Plus généralement, les processus de mesure ont été abondamment discutés. C’est un problème délicat pour plusieurs raisons : les appareils de mesure sont macroscopiques, et donc normalement décrits dans le langage de la physique classique ; mais le système mesuré et l’appareil de mesure, ayant interagi, obéissent au principe de non-séparabilité. Le point important est qu’à l’issue d’une

Claude de CALAN

mesure l’état du système physique observé se trouve modifié et transformé en un état propre correspondant à la valeur propre trouvée dans la mesure. Cette modification (historiquement appelée « réduction du paquet d’ondes ») a fait l’objet de gloses innombrables. Certains auteurs soutiennent l’opinion (très idéaliste) que la réduction a lieu lorsque l’expérimentateur prend conscience du résultat de la mesure et que la conscience échappe à la mécanique quantique. D’autres ont imaginé une famille infinie d’univers parallèles, chaque mesure envoyant les systèmes physiques sur une des branches de cette famille… Les auteurs de tendance plus réaliste pensent que la réduction du paquet d’ondes est l’aboutissement d’un processus complexe entre le système étudié et l’appareil de mesure. Mais c’est évidemment là un problème extrêmement difficile : on manque encore d’une théorie satisfaisante de la mesure.

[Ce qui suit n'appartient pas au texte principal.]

import Summits.BirchSwinnertonDyer.BirchSwinnertonDyer.Theorems.ManinLocalTwoThreeKummerSquareCriterion
import Summits.BirchSwinnertonDyer.BirchSwinnertonDyer.Theorems.ManinLocalTwoThreeManinOddOfOddEtaExponent
import Literature.NumberTheory.EllipticCurves.FormalGroupFiniteHeightProofs
import HarnessLib

/-!
# Kummer-blindness criterion, part 2: a square Kummer class at ODD Manin constant forces a Kummer-blind root

Summit `BirchSwinnertonDyer`, route `ManinLocalTwoThree` (cell bsd-f2-manin), crux C2 `ManinOddAtFour` (stmt-BirchSwinnertonDyer-22967),
line `kato_shift_two`, v10 stub `stub_cuspidalKummerOddExponent` = E-an-53.  THE `E`-SIDE HALF of an's E-an-54 («blind ⟺ Kummer
class trivial», MEMO-an §56.5) for ODD `c`:

`kummerBlindAtTwo_of_isTwoAdicFracSquare_of_odd` — for globally minimal elliptic `W` written with `a₁ = a₃ = 0` and integer
`a₂, a₄`, a datum `D` at a level `N` with `4 ∣ N`, integral newform coefficients, an integral root `e` of the 2-division cubic and the
formal germ `z` (`IsParamGerm`): if `c = D.c` is ODD and the Kummer series `Ξ_T` is a square in `Frac ℤ₂⟦q⟧` then `T = (e,0)` is
`KummerBlindAtTwo a₂ a₄ e`.

MECHANISM.  With `E♮ = shortModel W 1` (`2`-integral, `a₁ = a₂ = a₃ = 0`; p2's §5 of `…EvenManinKummerSquare`), `D = c·z` the germ on
`E♮` (`log_{E♮} D = c·Σaₙqⁿ/n`; for ODD `c` the series `D ∈ qℤ₂⟦q⟧` has UNIT linear coefficient, so `q ↦ D` is inverted by Mathlib's
`substInvOfIsUnit` inside `ℤ₂⟦q⟧`), and `ε = e + a₂/3` the `2`-adic-integral abscissa on `E♮`: `Ξ = κ(D)` with `κ(t) = X(t) − εt²`,
and `κ·Q = X²` with `Q = X² + εt²X + (ε² + a₄♮)t⁴` (part 1).  So `Ξ·B² = A²` gives `Q(D)·A² = (X(D)·B)²`, hence (UFD step, p2's
`isSquare_of_mul_sq_eq_sq`) `Q(D)` and then `Q` is a square in `ℤ₂⟦t⟧`, hence (part 1, `X` even, `x₀ = 1`, `x₂ = 0`) `2 ∣ ε` and
`16 ∣ ε² − 4(ε² + a₄♮)` in `ℤ₂`, which read `2 ∣ a₂ + e` and `16 ∣ (a₂ + e)² − 4(a₄ + (a₂ + e)e)` in `ℤ`.

Nothing about BSD or Manin's conjecture is proved here. [folklore]
-/

set_option autoImplicit false
set_option linter.dupNamespace false

noncomputable section

open scoped Classical
open PowerSeries WeierstrassCurve Literature.NumberTheory.EllipticCurves Literature.NumberTheory.EllipticCurves.ModularForms
  Literature.RingTheory.FormalGroups
open Summit.BirchSwinnertonDyer.Rank1Residual.ManinAdditive
open Summit.BirchSwinnertonDyer.Rank1Residual.ManinAdditive.CuspidalKummer

namespace Summit.BirchSwinnertonDyer.BirchSwinnertonDyer.Theorems.ManinLocalTwoThree

/-! ### §3 The odd-`c` Kummer criterion and the converse of E-an-53's reduction -/

section Main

Ces débats relèvent autant de la philosophie que de la physique et ne doivent pas être occultés. Les notions de temps et d’espace y jouent un rôle crucial. Il est fort possible qu’un consensus sur l’interprétation de la mécanique quantique ne soit pas près de s’établir. En attendant, les physiciens continuent d’y réfléchir, mais se consacrent surtout à exploiter, dans tous les domaines concernés, la validité et l’efficacité de la physique quantique.